### What to do
If a line in the listing contains "toFinset", copy it out whole.
┌────────
import Summits.CriticalPhenomena.PercolationContinuityZ3.Theorems.PercNearOneGluingNoHeavyLowerTailSahiCTCRtThreeWindowThreeDefs
import Summits.CriticalPhenomena.PercolationContinuityZ3.Theorems.PercNearOneGluingNoHeavyLowerTailSahiCTCRtThreeWindowFourSum
import HarnessLib

/-!
# `NoHeavyLowerTail` (crux stmt-CriticalPhenomena-4575), P3 lane: the local window quantity of ROW 1 on `Fin 3` as SIXTEEN WEIGHTED MOMENTS

Support file (seat `prim-l12-p3`, gen 51; `--supports stmt-CriticalPhenomena-4575`).  Memo
`run/shared/lean/prim/prim-l12/FROM-prim-l12-p3-g51-ROW0-ALL-K-LEAN.md` §5.  Row-1 twin of `…RtThreeWindowFourSum` (definitions in `…RtThreeWindowThreeDefs`):
* `sum_atoms₃_eq`, `cls₃_mem_CL3l`, `sum_atoms₃_by_class`, `atomSum_local₃_eq` : a local atom sum on `Fin 3` with the table of `t`-range `r` is
  `Σ_{c ∈ CL3l} WlocT r k c · momJ₃ c`;
* `pairs_local₃_eq` : the seven localised pair sums of `coeff_rowOne_nonneg_of_local` are `Σ_{m<4} momW m / C(k−m, 3−m)`.
No new definitions; nothing is asserted about the crux.
-/

noncomputable section

open scoped Classical

namespace Summit.CriticalPhenomena.PercolationContinuityZ3.Theorems.SahiCTCForms

open Finset MvPolynomial SahiCTCGenFun

/-! ## Part SUM (row 1): the local quantity on `Fin 3` as sixteen weighted moments -/

namespace RtThreeFin3

/-- The triple sum over `(A, u, B)` on `Fin 3` is the sum over `atoms₃`. [this work] -/
theorem sum_atoms₃_eq (g : Finset (Fin 3) → Fin 3 → Finset (Fin 3) → ℚ) :
    ∑ x ∈ atoms₃, g x.1 x.2.1 x.2.2 =
      ∑ A ∈ (univ : Finset (Fin 3)).powerset, ∑ u ∈ univ \ A, ∑ B ∈ (univ : Finset (Fin 3)).powerset with u ∉ B, g A u B := by
  unfold atoms₃
  rw [sum_filter, sum_product]
  refine sum_congr rfl fun A _ => ?_
  rw [sum_product, sdiff_eq_filter, sum_filter]
  refine sum_congr rfl fun u _ => ?_
  by_cases huA : u ∈ A
  · simp [huA]
  · simp only [huA, not_false_eq_true, true_and, if_true, sum_filter]

/-- The class of a triple `(A, u, B)` on `Fin 3` is one of the six classes `CL3l`. [this work] -/
theorem cls₃_mem_CL3l (x : Finset (Fin 3) × Fin 3 × Finset (Fin 3)) : (clsN₃ x, clsS₃ x) ∈ CL3l.toFinset := by
  have key : ∀ n < 4, ∀ s < 4, 1 ≤ n - s → (n, s) ∈ CL3l.toFinset := by decide
  have ha : 1 ≤ #(insert x.2.1 x.1 ∩ insert x.2.1 x.2.2) :=
    card_pos.2 ⟨x.2.1, mem_inter.2 ⟨mem_insert_self _ _, mem_insert_self _ _⟩⟩
  have hn : #(insert x.2.1 x.1 ∩ insert x.2.1 x.2.2) + #(insert x.2.1 x.1 \ insert x.2.1 x.2.2)
      + #(insert x.2.1 x.2.2 \ insert x.2.1 x.1) ≤ 3 := by
    rw [← card_union_eq_type]; exact (card_le_univ _).trans (by simp)
  unfold clsN₃ clsS₃
  exact key _ (by omega) _ (by omega) (by omega)

/-- Regrouping the `J`-atoms on `Fin 3` by class. [this work] -/
theorem sum_atoms₃_by_class (W : ℕ → ℕ → ℚ) (F G : Finset (Finset (Fin 3))) :
    ∑ x ∈ atoms₃, W (clsN₃ x) (clsS₃ x) * ((ιq F (insert x.2.1 x.1) - ιq F x.1) * (ιq G (insert x.2.1 x.2.2) - ιq G x.2.2)) =
      ∑ c ∈ CL3l.toFinset, W c.1 c.2 * momJ₃ c.1 c.2 F G := by
  rw [← sum_fiberwise_of_maps_to (s := atoms₃) (t := CL3l.toFinset) (g := fun x => (clsN₃ x, clsS₃ x)) (fun x _ => cls₃_mem_CL3l x)]
  refine sum_congr rfl fun c _ => ?_
  unfold momJ₃ atomsC₃
  rw [mul_sum]
  have hf : atoms₃.filter (fun x => (clsN₃ x, clsS₃ x) = c) = atoms₃.filter (fun x => clsN₃ x = c.1 ∧ clsS₃ x = c.2) :=
    filter_congr fun x _ => Prod.ext_iff
  rw [hf]
  refine sum_congr rfl fun x hx => ?_
  obtain ⟨_, h1, h2⟩ := mem_filter.1 hx
  rw [h1, h2]

/-- **A local atom sum on `Fin 3` with the table of `t`-range `r` as six weighted moments**: `atomSum = Σ_c WlocT r k c · momJ₃ c`. [this work] -/
theorem atomSum_local₃_eq (r k : ℕ) (F G : Finset (Finset (Fin 3))) :
    atomSum
        (fun a b c => (if 4 ≤ a + b + c then 0 else ∑ t ∈ range r, (((k - a - b - c).choose t : ℕ) : ℚ) *
          (if b + c < k - t then ((((k - t : ℕ) : ℚ)) * ((((k - t - 1).choose (b + c) : ℕ) : ℚ)))⁻¹ else 0))
          / (((k - (a + b + c)).choose (3 - (a + b + c)) : ℕ) : ℚ))
        (fun a b c => (0 : ℚ) / (((k - (a + b + c)).choose (3 - (a + b + c)) : ℕ) : ℚ)) (fun a b c => (0 : ℚ) / (((k - (a + b + c)).choose (3 - (a + b + c)) : ℕ) : ℚ)) (fun a b c => (0 : ℚ) / (((k - (a + b + c)).choose (3 - (a + b + c)) : ℕ) : ℚ)) (fun a b c => (0 : ℚ) / (((k - (a + b + c)).choose (3 - (a + b + c)) : ℕ) : ℚ)) F G univ =
      ∑ c ∈ CL3l.toFinset, WlocT r k c.1 c.2 * momJ₃ c.1 c.2 F G := by
  have h0 : (fun a b c => (0 : ℚ) / (((k - (a + b + c)).choose (3 - (a + b + c)) : ℕ) : ℚ)) = fun _ _ _ => (0 : ℚ) := by
    funext a b c; exact zero_div _
  have hJ : (fun a b c => (if 4 ≤ a + b + c then 0 else ∑ t ∈ range r, (((k - a - b - c).choose t : ℕ) : ℚ) *
          (if b + c < k - t then ((((k - t : ℕ) : ℚ)) * ((((k - t - 1).choose (b + c) : ℕ) : ℚ)))⁻¹ else 0))
          / (((k - (a + b + c)).choose (3 - (a + b + c)) : ℕ) : ℚ)) = fun a b c => WlocT r k (a + b + c) (b + c) := by
    funext a b c; simp only [WlocT, Nat.sub_sub]
  rw [h0, hJ, RtThreeFin4.atomSum_Jonly, ← sum_atoms₃_eq (fun A u B => WlocT r k (#(insert u A ∩ insert u B) + #(insert u A \ insert u B)
      + #(insert u B \ insert u A)) (#(insert u A \ insert u B) + #(insert u B \ insert u A)) *
      ((ιq F (insert u A) - ιq F A) * (ιq G (insert u B) - ιq G B)))]
  exact sum_atoms₃_by_class (WlocT r k) F G

/-- **The seven localised pair sums as four weighted window moments**: `= Σ_{m<4} momW m / C(k−m, 3−m)`. [this work] -/
theorem pairs_local₃_eq (k : ℕ) (X0 X1 Z0 Z1 : Finset (Finset (Fin 3))) :
    (∑ P ∈ (univ : Finset (Fin 3)).powerset, ∑ P' ∈ (univ : Finset (Fin 3)).powerset,
          ιq (bySize (· < 2) : Finset (Finset (Fin 3))) P * ιq (below 3 ((X1 ∩ Z1) \ (X0 ∪ Z0))) P' * (if Disjoint P P' then 1 else 0) / (((k - #(P ∪ P')).choose (3 - #(P ∪ P')) : ℕ) : ℚ))
      - (∑ P ∈ (univ : Finset (Fin 3)).powerset, ∑ P' ∈ (univ : Finset (Fin 3)).powerset,
          ιq (bySize (· < 3) : Finset (Finset (Fin 3))) P * ιq (below 2 (X1 ∩ Z1)) P' * (if Disjoint P P' then 1 else 0) / (((k - #(P ∪ P')).choose (3 - #(P ∪ P')) : ℕ) : ℚ))
      - (∑ P ∈ (univ : Finset (Fin 3)).powerset, ∑ P' ∈ (univ : Finset (Fin 3)).powerset,
          ιq (bySize (· < 2) : Finset (Finset (Fin 3))) P * ιq (below 3 (X0 ∩ Z0)) P' * (if Disjoint P P' then 1 else 0) / (((k - #(P ∪ P')).choose (3 - #(P ∪ P')) : ℕ) : ℚ))
      - (∑ P ∈ (univ : Finset (Fin 3)).powerset, ∑ P' ∈ (univ : Finset (Fin 3)).powerset,
          ιq (bySize (· < 2) : Finset (Finset (Fin 3))) P * ιq (below 2 (X1 ∩ Z1)) P' * (if Disjoint P P' then 1 else 0) / (((k - #(P ∪ P')).choose (3 - #(P ∪ P')) : ℕ) : ℚ))
      + (∑ P ∈ (univ : Finset (Fin 3)).powerset, ∑ P' ∈ (univ : Finset (Fin 3)).powerset,
          ιq (below 2 X1) P * ιq (below 3 Z0) P' * (if Disjoint P P' then 1 else 0) / (((k - #(P ∪ P')).choose (3 - #(P ∪ P')) : ℕ) : ℚ))
      + (∑ P ∈ (univ : Finset (Fin 3)).powerset, ∑ P' ∈ (univ : Finset (Fin 3)).powerset,
          ιq (below 3 X0) P * ιq (below 2 Z1) P' * (if Disjoint P P' then 1 else 0) / (((k - #(P ∪ P')).choose (3 - #(P ∪ P')) : ℕ) : ℚ))
      + (∑ P ∈ (univ : Finset (Fin 3)).powerset, ∑ P' ∈ (univ : Finset (Fin 3)).powerset,
          ιq (below 2 X1) P * ιq (below 2 Z1) P' * (if Disjoint P P' then 1 else 0) / (((k - #(P ∪ P')).choose (3 - #(P ∪ P')) : ℕ) : ℚ)) =
      ∑ m ∈ range 4, (1 / (((k - m).choose (3 - m) : ℕ) : ℚ)) * momW m X0 X1 Z0 Z1 := by
  -- combine the seven double sums into one
  simp only [← sum_sub_distrib, ← sum_add_distrib]
  rw [← sum_product (s := (univ : Finset (Fin 3)).powerset) (t := (univ : Finset (Fin 3)).powerset)
    (f := fun x => ιq (bySize (· < 2) : Finset (Finset (Fin 3))) x.1 * ιq (below 3 ((X1 ∩ Z1) \ (X0 ∪ Z0))) x.2 * (if Disjoint x.1 x.2 then 1 else 0) / (((k - #(x.1 ∪ x.2)).choose (3 - #(x.1 ∪ x.2)) : ℕ) : ℚ)
      - ιq (bySize (· < 3) : Finset (Finset (Fin 3))) x.1 * ιq (below 2 (X1 ∩ Z1)) x.2 * (if Disjoint x.1 x.2 then 1 else 0) / (((k - #(x.1 ∪ x.2)).choose (3 - #(x.1 ∪ x.2)) : ℕ) : ℚ)
      - ιq (bySize (· < 2) : Finset (Finset (Fin 3))) x.1 * ιq (below 3 (X0 ∩ Z0)) x.2 * (if Disjoint x.1 x.2 then 1 else 0) / (((k - #(x.1 ∪ x.2)).choose (3 - #(x.1 ∪ x.2)) : ℕ) : ℚ)
      - ιq (bySize (· < 2) : Finset (Finset (Fin 3))) x.1 * ιq (below 2 (X1 ∩ Z1)) x.2 * (if Disjoint x.1 x.2 then 1 else 0) / (((k - #(x.1 ∪ x.2)).choose (3 - #(x.1 ∪ x.2)) : ℕ) : ℚ)
      + ιq (below 2 X1) x.1 * ιq (below 3 Z0) x.2 * (if Disjoint x.1 x.2 then 1 else 0) / (((k - #(x.1 ∪ x.2)).choose (3 - #(x.1 ∪ x.2)) : ℕ) : ℚ)
      + ιq (below 3 X0) x.1 * ιq (below 2 Z1) x.2 * (if Disjoint x.1 x.2 then 1 else 0) / (((k - #(x.1 ∪ x.2)).choose (3 - #(x.1 ∪ x.2)) : ℕ) : ℚ)
      + ιq (below 2 X1) x.1 * ιq (below 2 Z1) x.2 * (if Disjoint x.1 x.2 then 1 else 0) / (((k - #(x.1 ∪ x.2)).choose (3 - #(x.1 ∪ x.2)) : ℕ) : ℚ))]
  have hmaps : ∀ x ∈ (univ : Finset (Fin 3)).powerset ×ˢ (univ : Finset (Fin 3)).powerset, #(x.1 ∪ x.2) ∈ range 4 := fun x _ =>
    mem_range.2 (Nat.lt_succ_of_le ((card_le_univ _).trans (by simp)))
  rw [← sum_fiberwise_of_maps_to hmaps]
  refine sum_congr rfl fun m _ => ?_
  unfold momW pairsC₃
  rw [mul_sum]
  have hf : ((univ : Finset (Fin 3)).powerset ×ˢ (univ : Finset (Fin 3)).powerset).filter (fun x => Disjoint x.1 x.2 ∧ #(x.1 ∪ x.2) = m) =
      (((univ : Finset (Fin 3)).powerset ×ˢ (univ : Finset (Fin 3)).powerset).filter (fun x => #(x.1 ∪ x.2) = m)).filter
        (fun x => Disjoint x.1 x.2) := by
    rw [filter_filter]; exact filter_congr fun x _ => and_comm
  rw [hf]
  conv_rhs => rw [sum_filter]
  refine sum_congr rfl fun x hx => ?_
  rw [(mem_filter.1 hx).2]
  by_cases hd : Disjoint x.1 x.2
  · rw [if_pos hd, if_pos hd]; ring
  · rw [if_neg hd, if_neg hd]; ring

end RtThreeFin3

end Summit.CriticalPhenomena.PercolationContinuityZ3.Theorems.SahiCTCForms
└────────
### Response to the task
theorem cls₃_mem_CL3l (x : Finset (Fin 3) × Fin 3 × Finset (Fin 3)) : (clsN₃ x, clsS₃ x) ∈ CL3l.toFinset := by
  have key : ∀ n < 4, ∀ s < 4, 1 ≤ n - s → (n, s) ∈ CL3l.toFinset := by decide
      ∑ c ∈ CL3l.toFinset, W c.1 c.2 * momJ₃ c.1 c.2 F G := by
  rw [← sum_fiberwise_of_maps_to (s := atoms₃) (t := CL3l.toFinset) (g := fun x => (clsN₃ x, clsS₃ x)) (fun x _ => cls₃_mem_CL3l x)]
      ∑ c ∈ CL3l.toFinset, WlocT r k c.1 c.2 * momJ₃ c.1 c.2 F G := by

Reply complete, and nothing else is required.